To do =>
Find each line of the entries with the string "Bianchi", please, and copy it.
### Source information
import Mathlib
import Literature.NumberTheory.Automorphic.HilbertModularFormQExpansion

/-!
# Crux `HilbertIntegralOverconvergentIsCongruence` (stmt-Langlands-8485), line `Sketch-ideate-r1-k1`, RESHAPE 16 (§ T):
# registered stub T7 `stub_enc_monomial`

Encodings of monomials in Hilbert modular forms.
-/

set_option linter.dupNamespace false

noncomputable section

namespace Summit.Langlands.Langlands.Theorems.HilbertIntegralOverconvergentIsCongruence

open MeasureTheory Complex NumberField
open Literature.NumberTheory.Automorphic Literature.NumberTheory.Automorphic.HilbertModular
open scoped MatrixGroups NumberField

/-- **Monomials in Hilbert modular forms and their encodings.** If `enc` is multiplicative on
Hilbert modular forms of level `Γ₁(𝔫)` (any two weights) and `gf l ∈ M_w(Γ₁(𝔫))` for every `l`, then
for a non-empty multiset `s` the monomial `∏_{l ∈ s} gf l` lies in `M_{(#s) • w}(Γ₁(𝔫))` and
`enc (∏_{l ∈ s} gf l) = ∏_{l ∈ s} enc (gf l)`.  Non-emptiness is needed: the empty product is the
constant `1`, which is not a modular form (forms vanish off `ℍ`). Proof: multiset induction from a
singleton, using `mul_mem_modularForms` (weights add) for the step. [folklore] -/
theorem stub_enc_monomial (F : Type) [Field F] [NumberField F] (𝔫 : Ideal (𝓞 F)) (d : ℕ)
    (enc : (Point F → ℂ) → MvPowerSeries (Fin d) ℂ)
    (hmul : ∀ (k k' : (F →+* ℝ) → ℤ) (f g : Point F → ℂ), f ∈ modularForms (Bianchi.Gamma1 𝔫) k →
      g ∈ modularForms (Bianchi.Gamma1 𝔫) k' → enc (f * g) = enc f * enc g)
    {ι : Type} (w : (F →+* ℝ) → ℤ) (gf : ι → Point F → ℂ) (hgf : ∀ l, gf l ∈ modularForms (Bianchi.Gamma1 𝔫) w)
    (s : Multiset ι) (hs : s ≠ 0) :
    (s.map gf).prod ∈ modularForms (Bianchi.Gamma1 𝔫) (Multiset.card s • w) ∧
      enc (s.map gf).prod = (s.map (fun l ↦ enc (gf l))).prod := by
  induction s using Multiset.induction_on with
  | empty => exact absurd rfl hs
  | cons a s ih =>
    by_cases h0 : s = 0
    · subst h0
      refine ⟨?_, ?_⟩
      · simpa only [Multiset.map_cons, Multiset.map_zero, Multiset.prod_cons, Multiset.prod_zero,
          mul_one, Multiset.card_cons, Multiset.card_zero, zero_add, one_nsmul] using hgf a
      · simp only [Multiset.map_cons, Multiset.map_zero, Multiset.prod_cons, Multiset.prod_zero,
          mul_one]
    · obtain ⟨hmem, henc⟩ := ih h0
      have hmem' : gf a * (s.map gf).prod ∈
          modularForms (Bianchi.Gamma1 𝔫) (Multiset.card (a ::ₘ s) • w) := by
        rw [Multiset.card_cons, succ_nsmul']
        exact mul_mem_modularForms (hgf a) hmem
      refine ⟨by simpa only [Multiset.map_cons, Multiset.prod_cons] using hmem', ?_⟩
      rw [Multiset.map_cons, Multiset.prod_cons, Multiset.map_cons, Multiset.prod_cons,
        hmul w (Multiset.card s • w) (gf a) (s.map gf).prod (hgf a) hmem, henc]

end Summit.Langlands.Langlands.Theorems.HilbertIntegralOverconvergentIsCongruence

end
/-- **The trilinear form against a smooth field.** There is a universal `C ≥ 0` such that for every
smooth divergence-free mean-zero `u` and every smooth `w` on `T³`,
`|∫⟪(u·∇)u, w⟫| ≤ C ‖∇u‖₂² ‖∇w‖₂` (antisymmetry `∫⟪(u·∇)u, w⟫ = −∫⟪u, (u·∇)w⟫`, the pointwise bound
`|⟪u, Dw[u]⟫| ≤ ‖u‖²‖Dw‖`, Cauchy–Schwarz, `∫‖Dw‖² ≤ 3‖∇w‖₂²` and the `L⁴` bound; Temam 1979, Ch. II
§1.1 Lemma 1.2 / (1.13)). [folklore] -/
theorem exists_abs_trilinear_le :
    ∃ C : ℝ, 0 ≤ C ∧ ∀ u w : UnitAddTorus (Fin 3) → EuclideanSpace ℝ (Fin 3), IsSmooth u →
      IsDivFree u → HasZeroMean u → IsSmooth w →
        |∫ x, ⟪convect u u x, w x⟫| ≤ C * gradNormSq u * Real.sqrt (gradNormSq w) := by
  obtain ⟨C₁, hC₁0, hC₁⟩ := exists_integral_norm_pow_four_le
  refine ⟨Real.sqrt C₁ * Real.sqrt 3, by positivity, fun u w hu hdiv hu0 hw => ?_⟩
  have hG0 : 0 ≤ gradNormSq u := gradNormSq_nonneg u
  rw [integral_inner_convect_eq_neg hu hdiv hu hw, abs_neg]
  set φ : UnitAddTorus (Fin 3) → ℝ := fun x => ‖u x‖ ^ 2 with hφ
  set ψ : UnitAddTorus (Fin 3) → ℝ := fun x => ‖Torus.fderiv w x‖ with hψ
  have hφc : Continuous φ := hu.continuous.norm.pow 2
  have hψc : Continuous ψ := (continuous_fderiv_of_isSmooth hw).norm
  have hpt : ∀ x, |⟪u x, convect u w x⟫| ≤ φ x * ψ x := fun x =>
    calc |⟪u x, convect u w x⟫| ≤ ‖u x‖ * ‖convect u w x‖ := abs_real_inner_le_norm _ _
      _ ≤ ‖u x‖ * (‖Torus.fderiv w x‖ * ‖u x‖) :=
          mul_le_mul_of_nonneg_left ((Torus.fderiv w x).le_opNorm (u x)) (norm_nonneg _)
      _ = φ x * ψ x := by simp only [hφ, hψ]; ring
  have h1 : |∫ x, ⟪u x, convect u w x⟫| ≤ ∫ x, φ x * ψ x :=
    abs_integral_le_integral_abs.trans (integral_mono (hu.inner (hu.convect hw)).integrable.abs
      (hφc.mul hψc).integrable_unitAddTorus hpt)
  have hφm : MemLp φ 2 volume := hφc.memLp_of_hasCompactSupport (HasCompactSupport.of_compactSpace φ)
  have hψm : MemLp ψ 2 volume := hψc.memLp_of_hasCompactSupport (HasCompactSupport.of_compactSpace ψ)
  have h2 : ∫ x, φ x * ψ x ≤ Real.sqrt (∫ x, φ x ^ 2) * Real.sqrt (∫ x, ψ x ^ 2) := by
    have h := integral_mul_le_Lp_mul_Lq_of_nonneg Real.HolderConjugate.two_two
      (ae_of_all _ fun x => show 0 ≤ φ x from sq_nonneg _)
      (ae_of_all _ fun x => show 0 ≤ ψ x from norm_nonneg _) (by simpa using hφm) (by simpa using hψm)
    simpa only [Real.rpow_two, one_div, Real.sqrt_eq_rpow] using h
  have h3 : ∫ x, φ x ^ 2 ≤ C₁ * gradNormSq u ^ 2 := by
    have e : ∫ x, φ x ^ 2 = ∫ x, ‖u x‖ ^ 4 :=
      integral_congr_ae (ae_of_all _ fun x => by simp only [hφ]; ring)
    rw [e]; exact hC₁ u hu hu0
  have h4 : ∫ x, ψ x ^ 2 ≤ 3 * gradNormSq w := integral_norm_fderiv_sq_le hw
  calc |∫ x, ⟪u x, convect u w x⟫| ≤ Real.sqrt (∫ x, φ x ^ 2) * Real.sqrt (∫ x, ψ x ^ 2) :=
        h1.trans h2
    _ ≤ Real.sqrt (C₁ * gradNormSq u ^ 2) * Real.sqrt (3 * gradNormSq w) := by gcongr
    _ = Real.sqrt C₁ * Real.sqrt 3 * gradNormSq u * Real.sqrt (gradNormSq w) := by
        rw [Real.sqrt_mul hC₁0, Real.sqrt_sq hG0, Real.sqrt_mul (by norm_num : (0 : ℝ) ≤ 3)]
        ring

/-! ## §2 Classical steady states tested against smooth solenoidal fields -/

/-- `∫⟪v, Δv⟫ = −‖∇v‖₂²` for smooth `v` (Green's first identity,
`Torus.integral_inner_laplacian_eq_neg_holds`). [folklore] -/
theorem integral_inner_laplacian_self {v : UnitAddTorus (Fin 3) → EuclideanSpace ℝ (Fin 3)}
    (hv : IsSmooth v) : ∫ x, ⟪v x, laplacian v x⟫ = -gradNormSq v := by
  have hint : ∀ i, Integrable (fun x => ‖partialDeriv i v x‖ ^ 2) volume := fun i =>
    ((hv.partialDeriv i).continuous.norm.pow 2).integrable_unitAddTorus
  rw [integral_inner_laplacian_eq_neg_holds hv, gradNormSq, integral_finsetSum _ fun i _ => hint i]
######
Output =>
    (hmul : ∀ (k k' : (F →+* ℝ) → ℤ) (f g : Point F → ℂ), f ∈ modularForms (Bianchi.Gamma1 𝔫) k →
      g ∈ modularForms (Bianchi.Gamma1 𝔫) k' → enc (f * g) = enc f * enc g)
    {ι : Type} (w : (F →+* ℝ) → ℤ) (gf : ι → Point F → ℂ) (hgf : ∀ l, gf l ∈ modularForms (Bianchi.Gamma1 𝔫) w)
    (s.map gf).prod ∈ modularForms (Bianchi.Gamma1 𝔫) (Multiset.card s • w) ∧
          modularForms (Bianchi.Gamma1 𝔫) (Multiset.card (a ::ₘ s) • w) := by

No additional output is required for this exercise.